import Mathlib
import Summits.KontsevichZagierPeriods.Zeta5Search.BrickLevelReductionTwo

/-!
# BrickLevelReductionTwoDepth — the ONE-LEVEL REDUCTION at the prime `2` for the centre-free brick kernel AT EVERY LAURENT DEPTH `d`:
`Σ_{k≤n} g(k)·2^{(L+1)d}[T^d]F̃_k^{(n)} ≡ Σ_K W(K)·2^{Ld}[T^d]F̃_K^{(N)} [+ Σ_K G(K)·2^{Ld}[T^d]F̃_K^{(N′)}] (mod 2^{L+1})`
(cell `pub-zeta5`, seat ct-1 g45; the depth form of ct-1 g42's `BrickLevelReductionTwo`)

HONEST FRAMING: systematic search; no irrationality claim unless certified.  INSTRUMENT congruences between weighted sums of the
local power-series coefficients `[T^d]F̃_k` (`BrickLaurent.laurent A B 0 n k d`) of the centre-free brick kernel
`R̃_n(t) = n!^{A−2B}(t−n)_n^B(t+n+1)_n^B/(t)_{n+1}^A` on two consecutive dyadic levels; nothing about `ζ(5)`/`ζ(3)`; no `γ` /
record statement; records in print UNMOVED; NOTHING IS DISCHARGED (net named-fact debt 0).  Theorems only (0 `def`).

WHY: ct-1 g42's `level_reduction_two_odd/_even` are written for the cells `c̃_{k,s} = [T^{A−s}]F̃_k`, i.e. the depths `d ≤ A`;
their ingredients — the residue laws `BrickResidueLawTwo.residueLaw_two_*` and `BrickHoleResidueLawTwo.residueLaw_two_hat` —
already take an arbitrary depth `d`.  The REGULAR Taylor coefficients `d = A + C > A` are what Krattenthaler–Rivoal's Théorème 1
(ii) for odd `C` needs at the prime `2` (ct-1 g45's `BrickDenominatorsOddC`: `2·p_{0,C,n}(1) = −Σ_m [T^{A+C}]F_m`).

* `level_reduction_two_odd_depth` — ODD row `2N+1` (`N < 2^{L+1}`, `g ∈ ℤ_(2)`), `W = blockWeight A B 0 2 1 N g`:
  `v₂(Σ_{k<2N+2} g(k)·2^{(L+1)d}[T^d]F̃_k^{(2N+1)} − Σ_{K<N+1} W(K)·2^{Ld}[T^d]F̃_K^{(N)}) ≤ exp(−(L+1))`;
* `level_reduction_two_even_depth` — EVEN row `2N+2` (`N+1 < 2^{L+1}`, `1 ≤ A`), `W = blockWeight A B 0 2 0 (N+1) g`,
  `G = holeWeight A B 0 2 0 N g`: the same with the hole row `N`.
The proofs are ct-1 g42's, verbatim, with `laurent … d` in place of `cell … s`.
-/

namespace Summit.KontsevichZagierPeriods.Zeta5Search.BrickLevelReductionTwoDepth

open Finset Nat Polynomial WithZero
open Summit.KontsevichZagierPeriods.Zeta5Search.BrickTopCoefficient (cTop)
open Summit.KontsevichZagierPeriods.Zeta5Search.BrickLaurent (laurent cell phiCoeff)
open Summit.KontsevichZagierPeriods.Zeta5Search.BrickLambda (cTop_zero_ne_zero)
open Summit.KontsevichZagierPeriods.Zeta5Search.BrickLevelReduction (blockWeight)
open Summit.KontsevichZagierPeriods.Zeta5Search.BrickHoleWeight (holeWeight)
open Summit.KontsevichZagierPeriods.Zeta5Search.BrickResidueLawTwo (residueLaw_two_even residueLaw_two_odd_odd
  residueLaw_two_odd_even cTop_two_even cTop_two_odd_odd cTop_two_odd_even)
open Summit.KontsevichZagierPeriods.Zeta5Search.BrickHoleResidueLawTwo (residueLaw_two_hat cTop_two_hat)
open Summit.KontsevichZagierPeriods.Zeta5Search.BrickLevelReductionTwo (sum_range_even_odd sum_range_even_odd_succ term_le)

noncomputable section

/-! ## Odd row `2N+1`: ° cells only -/

section odd

variable {A B : ℕ} (hAB : 2 * B ≤ A) (hB : 1 ≤ B) {L N : ℕ} (hN : N < 2 ^ (L + 1)) {g : ℕ → ℚ}
  (hg : ∀ k, k ≤ 2 * N + 1 → Rat.padicValuation 2 (g k) ≤ 1)
include hAB hB hN hg

/-- **ONE-LEVEL REDUCTION at `2`, odd row, depth `d`**: with `W = blockWeight A B 0 2 1 N g` (the row `2N+1 = 1 + N·2`),
`v₂(Σ_{k<2N+2} g(k)·2^{(L+1)d}[T^d]F̃_k^{(2N+1)} − Σ_{K<N+1} W(K)·2^{Ld}[T^d]F̃_K^{(N)}) ≤ exp(−(L+1))`. -/
theorem level_reduction_two_odd_depth (d : ℕ) :
    Rat.padicValuation 2 (∑ k ∈ range (2 * N + 1 + 1), g k * ((2 : ℚ) ^ ((L + 1) * d) * laurent A B 0 (2 * N + 1) k d) -
      ∑ K ∈ range (N + 1), blockWeight A B 0 2 1 N g K * ((2 : ℚ) ^ (L * d) * laurent A B 0 N K d)) ≤
      exp (-((L : ℤ) + 1)) := by
  rw [sum_range_even_odd, ← Finset.sum_add_distrib, ← Finset.sum_sub_distrib]
  refine Valuation.map_sum_le _ fun K hK => ?_
  have hKN : K ≤ N := Nat.lt_succ_iff.1 (mem_range.1 hK)
  have hc0 : cTop A B 0 N K ≠ 0 := cTop_zero_ne_zero hKN A B
  -- the block weight at `K`: two digits `k₀ = 0, 1`
  have hW : blockWeight A B 0 2 1 N g K =
      g (2 * K) * (cTop A B 0 (2 * N + 1) (2 * K) / cTop A B 0 N K) +
        g (2 * K + 1) * (cTop A B 0 (2 * N + 1) (2 * K + 1) / cTop A B 0 N K) := by
    rw [blockWeight, Finset.sum_range_succ, Finset.sum_range_one, zero_add, show 1 + N * 2 = 2 * N + 1 by ring,
      show K * 2 = 2 * K by ring, show 1 + 2 * K = 2 * K + 1 by ring]
  rw [hW, cTop_two_odd_even hAB hKN, cTop_two_odd_odd hAB hKN, mul_div_cancel_right₀ _ hc0, mul_div_cancel_right₀ _ hc0]
  have he := residueLaw_two_odd_even hAB hB hN hKN d
  have ho := residueLaw_two_odd_odd hAB hB hN hKN d
  have hge : Rat.padicValuation 2 (g (2 * K)) ≤ 1 := hg _ (by omega)
  have hgo : Rat.padicValuation 2 (g (2 * K + 1)) ≤ 1 := hg _ (by omega)
  have h1 := term_le hge he
  have h2 := term_le hgo ho
  rw [show ∀ (a b c e f : ℚ), a + b - (c + e) * f = (a - c * f) + (b - e * f) from fun a b c e f => by ring]
  exact (Valuation.map_add _ _ _).trans (max_le h1 h2)

end odd

/-! ## Even row `2N+2`: ° cells to the row `N+1`, holes to the row `N` -/

section even

variable {A B : ℕ} (hAB : 2 * B ≤ A) {L N : ℕ} (hN : N + 1 < 2 ^ (L + 1)) {g : ℕ → ℚ}
  (hg : ∀ k, k ≤ 2 * N + 2 → Rat.padicValuation 2 (g k) ≤ 1)
include hAB hN hg

/-- **ONE-LEVEL REDUCTION at `2`, even row, depth `d`**: with `W = blockWeight A B 0 2 0 (N+1) g` (row `2N+2 = 0 + (N+1)·2`)
and `G = holeWeight A B 0 2 0 N g`, for `N + 1 < 2^{L+1}`, `1 ≤ A`:
`v₂(Σ_{k<2N+3} g(k)·2^{(L+1)d}[T^d]F̃_k^{(2N+2)} − Σ_{K<N+2} W(K)·2^{Ld}[T^d]F̃_K^{(N+1)} − Σ_{K<N+1} G(K)·2^{Ld}[T^d]F̃_K^{(N)})
≤ exp(−(L+1))`. -/
theorem level_reduction_two_even_depth (hA : 1 ≤ A) (d : ℕ) :
    Rat.padicValuation 2 (∑ k ∈ range (2 * N + 2 + 1), g k * ((2 : ℚ) ^ ((L + 1) * d) * laurent A B 0 (2 * N + 2) k d) -
      ∑ K ∈ range (N + 1 + 1), blockWeight A B 0 2 0 (N + 1) g K * ((2 : ℚ) ^ (L * d) * laurent A B 0 (N + 1) K d) -
      ∑ K ∈ range (N + 1), holeWeight A B 0 2 0 N g K * ((2 : ℚ) ^ (L * d) * laurent A B 0 N K d)) ≤
      exp (-((L : ℤ) + 1)) := by
  have hN' : N < 2 ^ (L + 1) := by omega
  rw [sum_range_even_odd_succ, show ∀ (a b c e : ℚ), a + b - c - e = (a - c) + (b - e) from fun a b c e => by ring,
    ← Finset.sum_sub_distrib, ← Finset.sum_sub_distrib]
  refine (Valuation.map_add _ _ _).trans (max_le (Valuation.map_sum_le _ fun K hK => ?_)
    (Valuation.map_sum_le _ fun K hK => ?_))
  · -- ° cell `2K` against the row `N+1`
    have hKN : K ≤ N + 1 := Nat.lt_succ_iff.1 (mem_range.1 hK)
    have hc0 : cTop A B 0 (N + 1) K ≠ 0 := cTop_zero_ne_zero hKN A B
    have hW : blockWeight A B 0 2 0 (N + 1) g K = g (2 * K) * (cTop A B 0 ((N + 1) * 2) (K * 2) / cTop A B 0 (N + 1) K) := by
      rw [blockWeight, Finset.sum_range_one, zero_add, zero_add, show K * 2 = 2 * K by ring]
    rw [hW, cTop_two_even hAB hKN, mul_div_cancel_right₀ _ hc0]
    have he := residueLaw_two_even hAB hN hKN d
    rw [show (N + 1) * 2 = 2 * N + 2 by ring, show K * 2 = 2 * K by ring] at he
    exact term_le (hg (2 * K) (by omega)) he
  · -- hole `2K+1` against the row `N`
    have hKN : K ≤ N := Nat.lt_succ_iff.1 (mem_range.1 hK)
    have hc0 : cTop A B 0 N K ≠ 0 := cTop_zero_ne_zero hKN A B
    have hG : holeWeight A B 0 2 0 N g K = g (2 * K + 1) * (cTop A B 0 (2 * N + 2) (2 * K + 1) / cTop A B 0 N K) := by
      rw [holeWeight, zero_add, Nat.Ico_succ_singleton, Finset.sum_singleton, zero_add, show (N + 1) * 2 = 2 * N + 2 by ring,
        show 1 + K * 2 = 2 * K + 1 by ring]
    rw [hG, cTop_two_hat hAB hKN, mul_div_cancel_right₀ _ hc0]
    exact term_le (hg (2 * K + 1) (by omega)) (residueLaw_two_hat hAB hN' hKN hA d)

end even

end

end Summit.KontsevichZagierPeriods.Zeta5Search.BrickLevelReductionTwoDepth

──────────

» **Directions**
Beginning with the opening line above, retype the records exactly through the line with "local power-series coefficients", both ends included.

» **The answer**
import Mathlib
import Summits.KontsevichZagierPeriods.Zeta5Search.BrickLevelReductionTwo

/-!
# BrickLevelReductionTwoDepth — the ONE-LEVEL REDUCTION at the prime `2` for the centre-free brick kernel AT EVERY LAURENT DEPTH `d`:
`Σ_{k≤n} g(k)·2^{(L+1)d}[T^d]F̃_k^{(n)} ≡ Σ_K W(K)·2^{Ld}[T^d]F̃_K^{(N)} [+ Σ_K G(K)·2^{Ld}[T^d]F̃_K^{(N′)}] (mod 2^{L+1})`
(cell `pub-zeta5`, seat ct-1 g45; the depth form of ct-1 g42's `BrickLevelReductionTwo`)

HONEST FRAMING: systematic search; no irrationality claim unless certified.  INSTRUMENT congruences between weighted sums of the
local power-series coefficients `[T^d]F̃_k` (`BrickLaurent.laurent A B 0 n k d`) of the centre-free brick kernel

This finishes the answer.